You can completely change the python interpreter without touching the LLM generating the code. I don’t consider that central to the LLM since they started with external calls to python because Jupyter notebooks are well established and there’s lots of python and notebooks available in the training set rather than some deep integration with the language.

The fact it isn’t central to the model is actually a strength because it means the only barrier to doing so with other languages is reliable code generation and safety rails.

To make this more clear, often when I use tools like chatGPT for things like python I am interpreting their python output myself. I can determine the corresponding behavior of the code using my own code expertise and then I immediately give feedback to the chat without needing to run a separate interpreter. I do not think my brain is part of the LLM even though I am interpreting code and providing it feedback.

I'm sorry, I think I was unclear in my last message. And now I don't really see where we're agreeing or disagreeing anymore.

To emphasize, I don't think a Civ agent like the kind I mentioned would be an "agent with an LLM component", for the same reasons that I don't think chatGPT's built-in python interpreter makes it a "python interpreter with an LLM component". In your example, you are helping the LLM to help you by giving it more context about your problem, which establishes who is the tool and who is the user. The example doesn't seem to contradict anything about the Civ agent mentioned above.

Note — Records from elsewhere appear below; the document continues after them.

import Summits.BirchSwinnertonDyer.BirchSwinnertonDyer.Theorems.KimAtThreeKolyvaginUnitLevelOneRungs
import HarnessLib

/-!
# Route `KimAtThreeKolyvagin` (rung W2): the `∂`-functional ⟺ CERTIFICATE dictionary for the deep cruxes

The three cruxes of the route are typed in the `∂`-vocabulary of
`KuriharaNumberInvariants` / `KuriharaNumberDeepInvariants` (`∂⁽⁰⁾(δ̃) = kuriharaPartial _ _ _ 0`,
`∂^{(∞)}_{deep}(δ̃) = kuriharaPartialDeepInfty` = `⨅_i ⨆_k ⨅_{n ∈ 𝒩_k cyclic, ν(n) = i} min(k, ord δ̃_n)`),
whereas every per-pair consumer of the cell, the cell's Cor C-t NAME `N11.KimAtThreeDeepCertPUB`
(p399215) and the (a′) END theorems of cell n1011 (`GaloisImage/KuriharaLowerBoundThree*`) speak of
CERTIFICATES: one Kurihara number `δ̃_n ≢ 0 (mod 3^j)` at one cyclic level `n ∈ 𝒩_k(E,3)`. This file is
the kernel dictionary between the two languages (pure `ℕ∞` bookkeeping on the tree's definitions —
NO Galois-cohomological input, nothing asserted, general `p` where the statement is general):

* `kuriharaDivIndex_le_coe_iff` / `coe_le_kuriharaDivIndex_iff`: `ord δ̃_n ≤ m ⟺ δ̃_n ∉ p^{m+1}ℤ_p/I_n`
  (a certificate of depth `m + 1` at `n`), `m ≤ ord δ̃_n ⟺ δ̃_n ∈ p^m ℤ_p/I_n`;
* `kuriharaPartialDeepAt_le_coe_iff`, `kuriharaPartialDeep_le_coe_iff_frequently`,
  `kuriharaPartialDeepInfty_le_coe_iff`, `coe_le_kuriharaPartialDeepAt_iff`,
  `coe_le_kuriharaPartialDeep_iff`: the deep functionals versus certificates at deep levels;
* **`deepUpper_conclusion_iff_certificateSupply`**: for a row with `∂⁽⁰⁾(δ̃) = a` and any `s : ℕ`
  (read `s = ord_p #Ш(p)`), the conclusion of crux `DeepUpperAtThree` (item 19076) —
  `∃ d, ∂^{(∞)}_{deep} = d ∧ s + d ≤ ∂⁽⁰⁾` — is EQUIVALENT to `s ≤ a` together with a SUPPLY of
  certificates of depth `a − s + 1` at arbitrarily deep cyclic levels with a bounded number of prime
  factors (Kato's side: non-vanishing of the derived classes at core vertices);
* **`deepLower_conclusion_iff_eventuallyDivisible`**: the conclusion of crux `DeepLowerAtThree`
  (item 19075) — `∃ d, ∂^{(∞)}_{deep} = d ∧ ∂⁽⁰⁾ ≤ s + d` — is EQUIVALENT to finiteness of the deep
  limit together with: for every `i` and every `j` with `s + j < a`, beyond some depth NO cyclic level
  with `ν(n) = i` carries a certificate of depth `j + 1` (Mazur–Rubin rigidity: deep classes are
  divisible by `p^{∂^{(∞)}}`);
* `shallowEqDeep_conclusion_iff_noShallowCertificate`: the conclusion of crux
  `ShallowEqDeepAtTorsionFree` (item 19077) ⟺ no cyclic level (however shallow) carries a certificate
  of depth `≤ ∂^{(∞)}_{deep}`.
The sequel `KimAtThreeKolyvaginDeepLowerOfCertificate` derives `DeepLowerAtThree` from the UNIFORM
certificate statement (Cor C-t shape) and, on parametrised rows, from the cell's landed Cor C-t name
`N11.KimAtThreeDeepCertPUB`. Nothing here proves a crux; every statement is an equivalence or an
implication between typed shapes.
[cite: MazurRubin2004, Def. 4.5.7, Def. 5.2.11, Thm. 5.2.12 (i)] [cite: Kim2022StructureSelmer, §1.5.1 (PDF p. 7), Def. 2.13 (PDF p. 14), Thm. 1.9 (6)]
[cite: Kim2025RefinedTNC, Thm 1.1, Thm 1.2]
-/

set_option autoImplicit false
-- the Theorems namespace of a single-conjunct summit repeats the summit name by design (D-0017)
set_option linter.dupNamespace false
import Mathlib
import Summits.KontsevichZagierPeriods.Zeta5Search.BrickDigitStrip

/-!
# BrickDigitStripCarry — the offset families of the digit-stripping factorisation WITH CARRIES: the gained
members `y_a = N+J+1` (carry `n₀ + j₀ ≥ p`), `y_b = 2N−J+1` (carry `2n₀ − j₀ ≥ p`) and the centre member
`y_c = (n−2j)/(2p)` (`p ∣ n − 2j`) of zi-p2's THEOREM 7 LEMMA 2 for the ° cells (cell zeta5-irr)

HONEST FRAMING: systematic search; no irrationality claim unless certified. INSTRUMENT lemma of the ζ(5)
census cell zeta5-irr (HOME `run/shared/lean/pub/zeta5-irr/`; memo `zi-p2/probes/B8/thm7/THEOREM7.md` §2 LEMMA 1
«MEMBER SETS … 𝓐_K = (K′, K′+N′+c_a] … 𝓑_K = (N′−K′−c_h, 2N′−K′+δ_b] … centre: y_c = (N−2K)/(2p) iff c_c = 1» and
LEMMA 2 (i) «𝓐_K = 𝓐̃ ⊔ {y_a if c_a}; 𝓑_K = 𝓑̃ ⊔ … ⊔ {y_b if δ_b = 1}»; design note HOME
`zi-eng/lean-g8/DESIGN-LEMMA2-TYPES.md` (F1)–(F3)). Nothing here is about ζ(5); no irrationality content; filing moves
no rung. Filed by the engine seat zi-eng (g9); sequel of `BrickDigitStrip` (zi-eng g8: the MAIN case `n₀ + j₀ < p`,
`n₀ + (n₀ − j₀) < p`, `p ∤ n − 2j`, whose proofs are copied here with the index range as the only change).

## The statement

`p` prime, `n = n₀ + N·p`, `j = j₀ + J·p` with `j₀ ≤ n₀ < p` (a ° cell: the bottom digit of `j` does not exceed that
of `n`). The carries are COUNTED by `(n₀ + j₀)/p ∈ {0,1}` and `(n₀ + (n₀ − j₀))/p ∈ {0,1}` (natural division):

* `num_family_one_carry`: `∏_{m=1}^{n}(pX − (j+m)) = C(c)·[∏_{t=1}^{N + (n₀+j₀)/p}(X − (J+t))]·V` (`j + m = p(J+t) ↔
  m = tp − j₀`, now `t ≤ N + (n₀+j₀)/p`), `V` a unit polynomial (`BrickDigitStrip.IsUnitPoly`), `c ≠ 0`;
* `num_family_two_carry` (`J ≤ N`): `∏_{m=1}^{n}(pX + (n+m−j)) = C(c)·[∏_{t=1}^{N + (2n₀−j₀)/p}(X + (N+t−J))]·V`;
* `prod_Icc_add_of_le_one`: `∏_{t=1}^{N+c} f t = (∏_{t=1}^{N} f t)·(f (N+1))^c` for `c ≤ 1` — splitting off the
  gained member `y_a = N+J+1` resp. `y_b = 2N−J+1` (`t = N+1`);
* `centre_factor_div`: `(pX + (n/2 − j))^ε = C(p^ε)·(X + (n/2−j)/p)^ε` (always), and `padicValuation_centre_le`:
  `(n/2 − j)/p ∈ ℤ_(p)` when `p ∣ n − 2j` (odd `p`); `div_two_carry_le_one`: the carries are `≤ 1`.
The denominators need no change (`BrickDigitStrip.den_family` already covers every ° cell).
-/

namespace Summit.KontsevichZagierPeriods.Zeta5Search.BrickDigitStripCarry

open Finset Nat Polynomial WithZero
open Summit.KontsevichZagierPeriods.Zeta5Search.BrickDigitStrip (prod_split IsUnitPoly prod_unit_eq prod_div_eq
  padicValuation_intCast_eq_one_of)
open Literature.NumberTheory.LFunctions (padicValuation_natCast_eq_one)

noncomputable section

variable {p : ℕ} [Fact p.Prime]

/-! ## Small arithmetic -/

omit [Fact p.Prime] in
/-- A bottom-digit carry is `0` or `1`: `(a + b)/p ≤ 1` for `a, b < p`. -/
theorem div_two_carry_le_one {a b : ℕ} (ha : a < p) (hb : b < p) : (a + b) / p ≤ 1 := by
  have hp : 0 < p := by omega
  exact Nat.lt_succ_iff.1 ((Nat.div_lt_iff_lt_mul hp).2 (by omega))

omit [Fact p.Prime] in
/-- Splitting off the gained member: `∏_{t=1}^{N+c} f t = (∏_{t=1}^{N} f t)·(f (N+1))^c` for `c ≤ 1`. -/
theorem prod_Icc_add_of_le_one {R : Type*} [CommMonoid R] (f : ℕ → R) (N : ℕ) {c : ℕ} (hc : c ≤ 1) :
    ∏ t ∈ Icc 1 (N + c), f t = (∏ t ∈ Icc 1 N, f t) * f (N + 1) ^ c := by
  interval_cases c
  · rw [add_zero, pow_zero, mul_one]
  · rw [pow_one, Finset.prod_Icc_succ_top (by omega)]

/-! ## The two numerator families with carries -/

section families

variable {N n₀ J j₀ : ℕ} (hn₀ : n₀ < p) (hj₀ : j₀ ≤ n₀)
include hn₀ hj₀

/-- NUMERATORS I with carry (`x = −(j+m)`, `1 ≤ m ≤ n`): `∏_m(pX − (j+m)) = C(c)·[∏_{t=1}^{N+(n₀+j₀)/p}(X − (J+t))]·V`
for every ° cell (`j₀ ≤ n₀ < p`; the member `t = N+1`, i.e. `y_a = N+J+1`, is present iff `n₀ + j₀ ≥ p`). -/
theorem num_family_one_carry (N J : ℕ) :
    ∃ V : ℚ[X], IsUnitPoly p V ∧ ∃ c : ℚ, c ≠ 0 ∧
      ∏ m ∈ Icc 1 (n₀ + N * p), (C (p : ℚ) * X + C (-(((j₀ + J * p : ℕ) : ℚ) + m))) =
        C c * (∏ t ∈ Icc 1 (N + (n₀ + j₀) / p), (X + C (-((J : ℚ) + t)))) * V := by
  have hp : p.Prime := Fact.out
  have hp0 : 0 < p := hp.pos
  have hca : (n₀ + j₀) / p * p ≤ n₀ + j₀ := Nat.div_mul_le_self _ _
  have hca' : n₀ + j₀ < (n₀ + j₀) / p * p + p := Nat.lt_div_mul_add hp0
  have hg : ∀ t ∈ Icc 1 (N + (n₀ + j₀) / p), t * p - j₀ ∈ Icc 1 (n₀ + N * p) ∧ p ∣ (j₀ + J * p) + (t * p - j₀) := by
    intro t ht
    have ht' := mem_Icc.1 ht
    have hlo : p ≤ t * p := Nat.le_mul_of_pos_left p (by omega)
    have hhi : t * p ≤ (N + (n₀ + j₀) / p) * p := Nat.mul_le_mul_right _ ht'.2
    have hhi' : (N + (n₀ + j₀) / p) * p = N * p + (n₀ + j₀) / p * p := by ring
    refine ⟨mem_Icc.2 ⟨by omega, by omega⟩, ⟨J + t, ?_⟩⟩
    have : p * (J + t) = J * p + t * p := by ring
    omega
  have hinj : Set.InjOn (fun t => t * p - j₀) (Icc 1 (N + (n₀ + j₀) / p) : Finset ℕ) := by
    intro t₁ ht₁ t₂ ht₂ h
    have h₁ : p ≤ t₁ * p := Nat.le_mul_of_pos_left p (by have := (mem_Icc.1 ht₁).1; omega)
    have h₂ : p ≤ t₂ * p := Nat.le_mul_of_pos_left p (by have := (mem_Icc.1 ht₂).1; omega)
    exact Nat.eq_of_mul_eq_mul_right hp0 (by simp only at h; omega)
  have hsurj : ∀ m ∈ Icc 1 (n₀ + N * p), p ∣ (j₀ + J * p) + m → ∃ t ∈ Icc 1 (N + (n₀ + j₀) / p), t * p - j₀ = m := by
    intro m hm hdvd
    have hm' := mem_Icc.1 hm
    obtain ⟨q, hq⟩ := hdvd
    rw [mul_comm p q] at hq
    have hJq : J < q := by
      by_contra hcon
      have := Nat.mul_le_mul_right p (not_lt.1 hcon)
      omega
    have hqN : q ≤ J + N + (n₀ + j₀) / p := by
      by_contra hcon
      have h2 := Nat.mul_le_mul_right p (show J + N + (n₀ + j₀) / p + 1 ≤ q by omega)
      have h3 : (J + N + (n₀ + j₀) / p + 1) * p = J * p + N * p + ((n₀ + j₀) / p * p + p) := by ring
      omega
    have hsub : (q - J) * p = q * p - J * p := Nat.sub_mul q J p
    refine ⟨q - J, mem_Icc.2 ⟨by omega, by omega⟩, ?_⟩
    show (q - J) * p - j₀ = m
    omega
  rw [prod_split (fun t => t * p - j₀) (fun m => p ∣ (j₀ + J * p) + m) hg hinj hsurj]
  have hdivpart : ∏ t ∈ Icc 1 (N + (n₀ + j₀) / p),
      (C (p : ℚ) * X + C (-(((j₀ + J * p : ℕ) : ℚ) + ((t * p - j₀ : ℕ) : ℚ)))) =
      C ((p : ℚ) ^ (Icc 1 (N + (n₀ + j₀) / p)).card) * ∏ t ∈ Icc 1 (N + (n₀ + j₀) / p), (X + C (-((J : ℚ) + t))) := by
    rw [← prod_div_eq]
    refine prod_congr rfl fun t ht => ?_
    have hlo : j₀ ≤ t * p := (Nat.le_mul_of_pos_left p (by have := (mem_Icc.1 ht).1; omega)).trans' (by omega)
    congr 2; push_cast [hlo]; ring
  have hunit : ∀ m ∈ (Icc 1 (n₀ + N * p)).filter (fun m => ¬ p ∣ (j₀ + J * p) + m),
      Rat.padicValuation p (-(((j₀ + J * p : ℕ) : ℚ) + m)) = 1 := by
    intro m hm
    rw [Valuation.map_neg, ← Nat.cast_add]
    exact padicValuation_natCast_eq_one (mem_filter.1 hm).2
  obtain ⟨V, hV, hc, hVeq⟩ := prod_unit_eq hunit
  refine ⟨V, hV, _, mul_ne_zero (pow_ne_zero ((Icc 1 (N + (n₀ + j₀) / p)).card)
    (by exact_mod_cast hp.ne_zero : (p : ℚ) ≠ 0)) hc, ?_⟩
  rw [hdivpart, hVeq, map_mul]
  ring

/-- NUMERATORS II with carry (`x = n+m−j`, `1 ≤ m ≤ n`): `∏_m(pX + (n+m−j)) = C(c)·[∏_{t=1}^{N+(2n₀−j₀)/p}(X + (N+t−J))]·V`
for every ° cell with `J ≤ N` (the member `t = N+1`, i.e. `y_b = 2N−J+1`, is present iff `2n₀ − j₀ ≥ p`). -/
theorem num_family_two_carry {N J : ℕ} (hJN : J ≤ N) :
    ∃ V : ℚ[X], IsUnitPoly p V ∧ ∃ c : ℚ, c ≠ 0 ∧
      ∏ m ∈ Icc 1 (n₀ + N * p), (C (p : ℚ) * X + C (((n₀ + N * p : ℕ) : ℚ) + m - (j₀ + J * p : ℕ))) =
        C c * (∏ t ∈ Icc 1 (N + (n₀ + (n₀ - j₀)) / p), (X + C ((N : ℚ) + t - J))) * V := by
  have hp : p.Prime := Fact.out
  have hp0 : 0 < p := hp.pos
  have hJp : J * p ≤ N * p := Nat.mul_le_mul_right _ hJN
  have hcb : (n₀ + (n₀ - j₀)) / p * p ≤ n₀ + (n₀ - j₀) := Nat.div_mul_le_self _ _
  have hcb' : n₀ + (n₀ - j₀) < (n₀ + (n₀ - j₀)) / p * p + p := Nat.lt_div_mul_add hp0
  have hg : ∀ t ∈ Icc 1 (N + (n₀ + (n₀ - j₀)) / p), t * p - (n₀ - j₀) ∈ Icc 1 (n₀ + N * p) ∧
      p ∣ (n₀ + N * p) + (t * p - (n₀ - j₀)) - (j₀ + J * p) := by
    intro t ht
    have ht' := mem_Icc.1 ht
    have hlo : p ≤ t * p := Nat.le_mul_of_pos_left p (by omega)
    have hhi : t * p ≤ (N + (n₀ + (n₀ - j₀)) / p) * p := Nat.mul_le_mul_right _ ht'.2
    have hhi' : (N + (n₀ + (n₀ - j₀)) / p) * p = N * p + (n₀ + (n₀ - j₀)) / p * p := by ring
    refine ⟨mem_Icc.2 ⟨by omega, by omega⟩, ⟨N + t - J, ?_⟩⟩
    have e1 : p * (N + t - J) = (N + t) * p - J * p := by rw [mul_comm, Nat.sub_mul]
    have e2 : (N + t) * p = N * p + t * p := by ring
    omega
  have hinj : Set.InjOn (fun t => t * p - (n₀ - j₀)) (Icc 1 (N + (n₀ + (n₀ - j₀)) / p) : Finset ℕ) := by
    intro t₁ ht₁ t₂ ht₂ h
    have h₁ : p ≤ t₁ * p := Nat.le_mul_of_pos_left p (by have := (mem_Icc.1 ht₁).1; omega)
    have h₂ : p ≤ t₂ * p := Nat.le_mul_of_pos_left p (by have := (mem_Icc.1 ht₂).1; omega)
    exact Nat.eq_of_mul_eq_mul_right hp0 (by simp only at h; omega)
  have hsurj : ∀ m ∈ Icc 1 (n₀ + N * p), p ∣ (n₀ + N * p) + m - (j₀ + J * p) →
      ∃ t ∈ Icc 1 (N + (n₀ + (n₀ - j₀)) / p), t * p - (n₀ - j₀) = m := by
    intro m hm hdvd
    have hm' := mem_Icc.1 hm
    obtain ⟨q, hq⟩ := hdvd
    rw [mul_comm p q] at hq
    have hlo : N - J < q := by
      by_contra hcon
      have h3 := Nat.mul_le_mul_right p (not_lt.1 hcon)
      have h4 : (N - J) * p = N * p - J * p := Nat.sub_mul N J p
      omega
    have hhi : q ≤ 2 * N - J + (n₀ + (n₀ - j₀)) / p := by
      by_contra hcon
      have h3 := Nat.mul_le_mul_right p (show 2 * N - J + (n₀ + (n₀ - j₀)) / p + 1 ≤ q by omega)
      have h4 : (2 * N - J + (n₀ + (n₀ - j₀)) / p + 1) * p = 2 * (N * p) - J * p + ((n₀ + (n₀ - j₀)) / p * p + p) := by
        rw [add_mul, add_mul, one_mul, Nat.sub_mul, mul_assoc, add_assoc]
      omega
    have hsub : (q - (N - J)) * p = q * p - (N * p - J * p) := by rw [Nat.sub_mul, Nat.sub_mul]
    refine ⟨q - (N - J), mem_Icc.2 ⟨by omega, by omega⟩, ?_⟩
    show (q - (N - J)) * p - (n₀ - j₀) = m
    omega
  rw [prod_split (fun t => t * p - (n₀ - j₀)) (fun m => p ∣ (n₀ + N * p) + m - (j₀ + J * p)) hg hinj hsurj]
  have hdivpart : ∏ t ∈ Icc 1 (N + (n₀ + (n₀ - j₀)) / p),
      (C (p : ℚ) * X + C (((n₀ + N * p : ℕ) : ℚ) + ((t * p - (n₀ - j₀) : ℕ) : ℚ) - (j₀ + J * p : ℕ))) =
      C ((p : ℚ) ^ (Icc 1 (N + (n₀ + (n₀ - j₀)) / p)).card) *
        ∏ t ∈ Icc 1 (N + (n₀ + (n₀ - j₀)) / p), (X + C ((N : ℚ) + t - J)) := by
    rw [← prod_div_eq]
    refine prod_congr rfl fun t ht => ?_
    have hlo : n₀ - j₀ ≤ t * p := (Nat.le_mul_of_pos_left p (by have := (mem_Icc.1 ht).1; omega)).trans' (by omega)
    congr 2; push_cast [hlo, hj₀]; ring
  have hunit : ∀ m ∈ (Icc 1 (n₀ + N * p)).filter (fun m => ¬ p ∣ (n₀ + N * p) + m - (j₀ + J * p)),
      Rat.padicValuation p (((n₀ + N * p : ℕ) : ℚ) + m - (j₀ + J * p : ℕ)) = 1 := by
    intro m hm
    have hle : j₀ + J * p ≤ n₀ + N * p + m := by omega
    rw [← Nat.cast_add, ← Nat.cast_sub hle]
    exact padicValuation_natCast_eq_one (mem_filter.1 hm).2
  obtain ⟨V, hV, hc, hVeq⟩ := prod_unit_eq hunit
  refine ⟨V, hV, _, mul_ne_zero (pow_ne_zero ((Icc 1 (N + (n₀ + (n₀ - j₀)) / p)).card)
    (by exact_mod_cast hp.ne_zero : (p : ℚ) ≠ 0)) hc, ?_⟩
  rw [hdivpart, hVeq, map_mul]
  ring

end families

/-! ## The centre factor when `p ∣ n − 2j` -/

/-- THE CENTRE FACTOR, divisible case: `(pX + (n/2 − j))^ε = C(p^ε)·(X + y_c)^ε`, `y_c := (n/2 − j)/p = (n−2j)/(2p)`
(an identity for every `p ≠ 0`; useful when `p ∣ n − 2j`, where `y_c ∈ ℤ_(p)`). -/
theorem centre_factor_div (ε n j : ℕ) :
    (C (p : ℚ) * X + C ((n : ℚ) / 2 - j)) ^ ε = C ((p : ℚ) ^ ε) * (X + C (((n : ℚ) / 2 - j) / p)) ^ ε := by
  have hp : p.Prime := Fact.out
  have hpQ : (p : ℚ) ≠ 0 := by exact_mod_cast hp.ne_zero
  rw [map_pow, ← mul_pow]
  congr 1
  rw [mul_add, ← C_mul, mul_div_cancel₀ _ hpQ]

/-- `y_c = (n/2 − j)/p` is a `p`-adic integer when `p ∣ n − 2j` (odd `p`). -/
theorem padicValuation_centre_le (hp2 : p ≠ 2) {n j : ℕ} (hdvd : (p : ℤ) ∣ (n : ℤ) - 2 * j) :
    Rat.padicValuation p (((n : ℚ) / 2 - j) / p) ≤ 1 := by
  have hp : p.Prime := Fact.out
  obtain ⟨q, hq⟩ := hdvd
  have hpQ : (p : ℚ) ≠ 0 := by exact_mod_cast hp.ne_zero
  have htwo : Rat.padicValuation p (2 : ℚ) = 1 := by
    rw [show (2 : ℚ) = ((2 : ℤ) : ℚ) by norm_num]
    refine padicValuation_intCast_eq_one_of fun h => hp2 ?_
    exact (Nat.prime_dvd_prime_iff_eq hp Nat.prime_two).1 (by exact_mod_cast h)
  have e : ((n : ℚ) / 2 - j) / p = (q : ℚ) / 2 := by
    have : (n : ℚ) - 2 * j = (p : ℚ) * q := by exact_mod_cast hq
    field_simp
    linarith
  rw [e, map_div₀, htwo, div_one, Rat.padicValuation_cast]
  exact Int.padicValuation_le_one _ _

/-- `y_c = (n/2 − j)/p ≠ 0` off the exact centre `2j ≠ n`. -/
theorem centre_ne_zero {n j : ℕ} (hcen : 2 * j ≠ n) : ((n : ℚ) / 2 - j) / p ≠ 0 := by
  have hp : p.Prime := Fact.out
  have hpQ : (p : ℚ) ≠ 0 := by exact_mod_cast hp.ne_zero
  refine div_ne_zero (fun h => hcen ?_) hpQ
  have : (2 * j : ℚ) = n := by linarith
  exact_mod_cast this

end

end Summit.KontsevichZagierPeriods.Zeta5Search.BrickDigitStripCarry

I’m not actively disagreeing, the point is where you draw the line for “part of the LLM” seems to matter for the question. I don’t think the python interpreter whether it be through the Python program or my internal model of the program is part of the LLMs you interact with in chatGPT. If you do think that then it’s less clear where the line is for what you mean by “LLM” since you are including non-language model components. That raises the credence of you potentially resolving “yes” because it means you will consider things outside the probabilistic language model to be part of the LLM if they are in a product together.

Thanks for the clarification. Can you give me a hypothetical example where all the criteria are met, but a YES resolution would be unsatisfying?

Basically, it’s not clear how you are differentiating “the model is interfacing with an external program (Python, a traditional civ AI, etc.) for processing information” and “the model isn’t an interface for something else.”

One could imagine implementing a traditional Civ AI in Python and then throwing it in ChatGPT and telling it to run that and pick from a list of arguments based on pkls of game states using whichever data structures make sense for different aspects.

That’s much easier to do than training the LLM to have weights corresponding to intelligent play in some plain text representation of the game state.

One could imagine implementing a traditional Civ AI in Python and then throwing it in ChatGPT and telling it to run that and pick from a list of arguments based on pkls of game states using whichever data structures make sense for different aspects.

That sounds like it would qualify for this question, just as long as that ChatGPT also performed the natural-language reasoning component. See the example here.

The skill level of the agent isn't very interesting to me. The generality of its social behavior is what I'm interested in, the approximation to a political agent that tries to persuade, to manipulate with words and promises. To be capable of that, it must also be vulnerable to the receiving end as well. This seems more fascinating to me than a better Stockfish or AlphaGo.